_What to produce:_ Only lines containing the word "exact" are needed; pull them out of the material.

_Material for this task:_

import Summits.BirchSwinnertonDyer.BirchSwinnertonDyer.Theorems.ErratumRoadFiveNonSurjCornerNewformClassTraceTest
import Summits.BirchSwinnertonDyer.BirchSwinnertonDyer.Theorems.ErratumRoadFiveNonSurjCornerFrobeniusOrdersSeven
import HarnessLib

/-!
# Route `ErratumRoadFive` (K2), crux `NonSurjCorner` (19065) ∕ child `NonSurjCornerTwinMuAn` (19948):
# THE `p ≥ 7` TRACE TEST READ ON THE NEWFORM — a weight-2 newform class `(f, ι)` with one coefficient `ι(a_ℓ(f)) = t`, `t ∈ 𝔽_p`, `t ≠ 0` and
# `t² − 4ℓ` a NON-square in `𝔽_p`, hosts no corner pair at `p`
# (cell `bsd-stepL`, WIDTH-LEVER lane B `bsd-stepL-corner5-p2` g10; `--supports stmt-BirchSwinnertonDyer-19948 --as helper`)

WHY. Companion of `…NewformClassTraceTest` (`p = 5`) for the `p ≥ 7` branch of the corner, whose image is the full normaliser of a split Cartan subgroup
(lane B g2; trace test p630580: `p ∣ a_ℓ(E)` or `a_ℓ(E)² − 4ℓ` is a square mod `p`). Read on a newform class `(f, ιf)` to which the curve's framed mod-`p`
representation is attached off `S` (`IsGaloisRepOfNewform1Int`, the Serre-level door's currency): the `X`-coefficient `P₁` of the integral Hecke lift at a good
prime `ℓ ∉ S`, `ℓ ≠ p`, satisfies `ιf(P₁) = −a_ℓ(E)` in `𝔽̄_p` (p634211), so whenever `ιf(P₁)` is the image of some `t ∈ 𝔽_p` (the class is `𝔽_p`-rational at `ℓ`),
`t = 0` or `t² − 4ℓ` is a square in `𝔽_p`. This is the sieve of lane B's Serre-level census at `p = 7`.

HONEST FRAMING: structure theorem; no named fact used or added; nothing proves the crux, a stub or BSD for any class; closes: none (T7).
[cite: Serre1972, §2.2, §2.7 Prop. 17] [cite: DeligneSerreASENS1974, Thm. 6.1] [cite: Zywina2015, Thm. 1.5]
-/

set_option linter.dupNamespace false -- `Summit.BirchSwinnertonDyer.BirchSwinnertonDyer` (summit = problem), tree-wide

noncomputable section

open scoped Classical MatrixGroups ModularForm NumberField

namespace Summit.BirchSwinnertonDyer.BirchSwinnertonDyer.Theorems.CornerShape

open CongruenceSubgroup WeierstrassCurve Literature.NumberTheory.EllipticCurves
  Literature.NumberTheory.EllipticCurves.ModularForms
  Literature.NumberTheory.EllipticCurves.Rank1Residual
  Literature.NumberTheory.GaloisRepresentations Literature.NumberTheory.Automorphic
  Literature.NumberTheory.Automorphic.BCDT
  IsDedekindDomain IsDedekindDomain.HeightOneSpectrum Rat.HeightOneSpectrum NumberField Polynomial
  Summit.BirchSwinnertonDyer.Rank1Residual

/-- **THE TRACE TEST ON THE NEWFORM CLASS (`p ≥ 7`).** `E/ℚ` globally minimal, `p ≥ 7` multiplicative, `E[p]` irreducible, `ρ̄_{E,p}` not onto, its framed mod-`p`
representation attached to `(f, ιf)` off `S`; `ℓ ∉ S`, `ℓ ≠ p`, a prime of good reduction; `P` an integral lift of the Hecke polynomial of `f` at `ℓ`. If `ιf(P₁)` is
the image of `t ∈ 𝔽_p`, then `t = 0` or `t² − 4ℓ` is a square in `𝔽_p` (`t = −a_ℓ(E) mod p` by `map_coeff_one_heckeLift_eq_neg_frobeniusTrace`, then the
curve-side test `dvd_frobeniusTrace_or_isSquare_discr`). [cite: Serre1972, §2.2] [cite: DeligneSerreASENS1974, Thm. 6.1] -/
theorem NonSurjCorner.newformClass_traceTest_of_seven_le
    (W : WeierstrassCurve ℚ) [W.IsElliptic] [W.IsGloballyMinimal] (p : ℕ) [Fact p.Prime] (hp7 : 7 ≤ p)
    (hmult : Mult W p) (hirr : Irr W p) (hns : ¬ Surj W p)
    [TopologicalSpace (AlgebraicClosure (ZMod p))] [DiscreteTopology (AlgebraicClosure (ZMod p))]
    {ρ : ModPGaloisRep ℚ (ZMod p) 2} (hρ : W.IsTorsionGaloisRep p ρ)
    {M : ℕ} [NeZero M] {f : CuspForm (Gamma1 M) 2} (ιf : coeffCharIntegers f →+* AlgebraicClosure (ZMod p)) (S : Set ℕ)
    (h : IsGaloisRepOfNewform1Int f ιf S
      (FramedRep.baseChange (algebraMap (ZMod p) (AlgebraicClosure (ZMod p))) continuous_of_discreteTopology ρ))
    (ℓ : ℕ) [Fact ℓ.Prime] (hℓS : ℓ ∉ S) (hℓp : ℓ ≠ p) (hg : W.HasGoodReductionAtPrime ℓ)
    (P : Polynomial (coeffCharIntegers f)) (hP : P.map (algebraMap (coeffCharIntegers f) (coeffCharField f)) = heckePolynomial f ℓ)
    (t : ZMod p) (ht : ιf (P.coeff 1) = algebraMap (ZMod p) (AlgebraicClosure (ZMod p)) t) :
    t = 0 ∨ IsSquare (t ^ 2 - 4 * (ℓ : ZMod p)) := by
  have hco := map_coeff_one_heckeLift_eq_neg_frobeniusTrace W p hρ ιf S h ℓ hℓS hℓp hg P hP
  -- `t = −a_ℓ(E)` in `𝔽_p`
  have htr : t = -(W.frobeniusTrace ℓ : ZMod p) := by
    apply (algebraMap (ZMod p) (AlgebraicClosure (ZMod p))).injective
    rw [← ht, hco, map_neg]
  rcases NonSurjCorner.dvd_frobeniusTrace_or_isSquare_discr W p hp7 hmult hirr hns ℓ hℓp hg with hdvd | hsq
  · left
    rw [htr, neg_eq_zero]
    exact (ZMod.intCast_zmod_eq_zero_iff_dvd _ p).mpr hdvd
  · right
    have : ((W.frobeniusTrace ℓ ^ 2 - 4 * ℓ : ℤ) : ZMod p) = t ^ 2 - 4 * (ℓ : ZMod p) := by
      rw [htr]; push_cast; ring
    rw [← this]; exact hsq

/-- **Instance for 19948's ∕ 19065's populations at `7`** (`Mult ∧ Irr` from `ClassX11a`∕`ClassX11b`, `ρ̄` not onto): the class-side test at `p = 7`.
[cite: Serre1972, §2.2] [cite: Zywina2015, Thm. 1.5] -/
theorem NonSurjCorner.newformClass_traceTest_seven
    (W : WeierstrassCurve ℚ) [W.IsElliptic] [W.IsGloballyMinimal] [Fact (Nat.Prime 7)]
    (hmult : Mult W 7) (hirr : Irr W 7) (hns : ¬ Surj W 7)
    [TopologicalSpace (AlgebraicClosure (ZMod 7))] [DiscreteTopology (AlgebraicClosure (ZMod 7))]
    {ρ : ModPGaloisRep ℚ (ZMod 7) 2} (hρ : W.IsTorsionGaloisRep 7 ρ)
    {M : ℕ} [NeZero M] {f : CuspForm (Gamma1 M) 2} (ιf : coeffCharIntegers f →+* AlgebraicClosure (ZMod 7)) (S : Set ℕ)
    (h : IsGaloisRepOfNewform1Int f ιf S
      (FramedRep.baseChange (algebraMap (ZMod 7) (AlgebraicClosure (ZMod 7))) continuous_of_discreteTopology ρ))
    (ℓ : ℕ) [Fact ℓ.Prime] (hℓS : ℓ ∉ S) (hℓ7 : ℓ ≠ 7) (hg : W.HasGoodReductionAtPrime ℓ)
    (P : Polynomial (coeffCharIntegers f)) (hP : P.map (algebraMap (coeffCharIntegers f) (coeffCharField f)) = heckePolynomial f ℓ)
    (t : ZMod 7) (ht : ιf (P.coeff 1) = algebraMap (ZMod 7) (AlgebraicClosure (ZMod 7)) t) :
    t = 0 ∨ IsSquare (t ^ 2 - 4 * (ℓ : ZMod 7)) :=
  NonSurjCorner.newformClass_traceTest_of_seven_le W 7 le_rfl hmult hirr hns hρ ιf S h ℓ hℓS hℓ7 hg P hP t ht

end Summit.BirchSwinnertonDyer.BirchSwinnertonDyer.Theorems.CornerShape

end
import Summits.CriticalPhenomena.CardyFormulaZ2.Theorems.CardyTensorRGPolyominoGaussianLawStubDilationEquicontinuityPart1
import Summits.CriticalPhenomena.CardyFormulaZ2.Theorems.CardyTensorRGPolyominoGaussianLawStubDilationEquicontinuityPart2
import Literature.Probability.Percolation.OpenPathAnnulusCrossing
import Literature.Probability.Percolation.QuadCrossingRotationInvarianceProofs

/-!
# Stub `stub_dilationEquicontinuity` of the birth skeleton of the crux `PolyominoGaussianLaw`
# (stmt-CriticalPhenomena-14337, route `CardyTensorRG`) — Part 3: the upper half of the sandwich,
# and tools for the lower half

**Upper half** (`dl_discreteCrossing_subset_cross`). Sandwich between H21's discrete-arc crossing
event `discreteCrossing` (`Crossings.lean`: an open path of `Ω_δ` from the discrete arc of `(ab)` to
that of `(cd)`) of a framed domain `Ω = Ψ((-1,1)²)`, `(ab) = Ψ`(bottom), `(cd) = Ψ`(top), and
Schramm–Smirnov's crossing events `{ω | ∃ K, Q.IsCrossing K ∧ K ⊆ openEdgeUnion δ ω}` of
parametrised quads (`QuadCrossingSpace.lean`, §1.3 of Schramm–Smirnov 2011): if two points of
`Ψ([-1,1]²)` within `2δ` of each other have model points within `1 - β` of each other (`0 < β`),
then every configuration with a discrete crossing of `Ω` at mesh `δ` crosses the SHORTER quad
`Ψ([-1,1] × [-β, β])` (sides `0`, `2` the `Ψ`-images of the horizontal sides `im = ∓β`): the ends
of the open `Ω_δ`-path are within one mesh of the two arcs (Part 1), hence below model height `-β`
/ above `β`, the path drawn in the plane lies in `closure Ω ∩ openEdgeUnion δ ω` (Part 1), and its
piece between the last passage at model height `-β` and the first subsequent passage at height `β`
(`exists_Icc_passage`) is a connected compact crossing of the shorter quad inside the open edges.

**Tools for the lower half** (Part 4, `dl_cross_subset_discreteCrossing`). Throughout, the only
metric input is a modulus hypothesis: two points of `Ψ([-1,1]²)` within `r` of each other have
model points within `κ ≤ 1 - α` of each other.

* `dl_mem_arcs_of_frontier_near` — a frontier point of `Ω` within `r` of a point of model
  abscissa `≤ α` in absolute value lies on one of the two arcs (not on the vertical sides);
* `dl_near_arcs_of_not_mem` — hence a point off `Ω` within `δ < r` of such a point is within `δ`
  of one of the two arcs;
* `dl_dist_arcs_ge`, `dl_not_near_both` — the two arcs are at distance `≥ r`, and sites near the
  two arcs are neither equal nor adjacent;
* `dl_openEdgeUnion_inter_edgeSet` — only lattice bonds of a configuration are drawn;
* exact behaviour of H21's discretisation under dilations `z ↦ t z`, `t > 0`, at the level of the
  largest component: `meshDomain (t • Ω) δ = meshDomain Ω (δ / t)` (`dl_meshDomain_image_mul`),
  used in the final file to transport the bulk property of the original rectangle to its dilates.

All [folklore]; the combination is the routine deterministic half of "discrete crossing events
are sandwiched by crossing events of perturbed quads" (Schramm–Smirnov 2011, §1.3 and proof of
Lemma 5.1).
-/

noncomputable section

open Set Metric Complex
open scoped unitInterval
open Literature.Probability.LatticeModels Literature.Probability.Percolation
open Literature.Probability.Percolation.QuadCrossing

namespace Summit.CriticalPhenomena.CardyFormulaZ2.Cruxes.PolyominoGaussianLaw.Birth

_Response:_
    exact (ZMod.intCast_zmod_eq_zero_iff_dvd _ p).mpr hdvd
    rw [← this]; exact hsq
* exact behaviour of H21's discretisation under dilations `z ↦ t z`, `t > 0`, at the level of the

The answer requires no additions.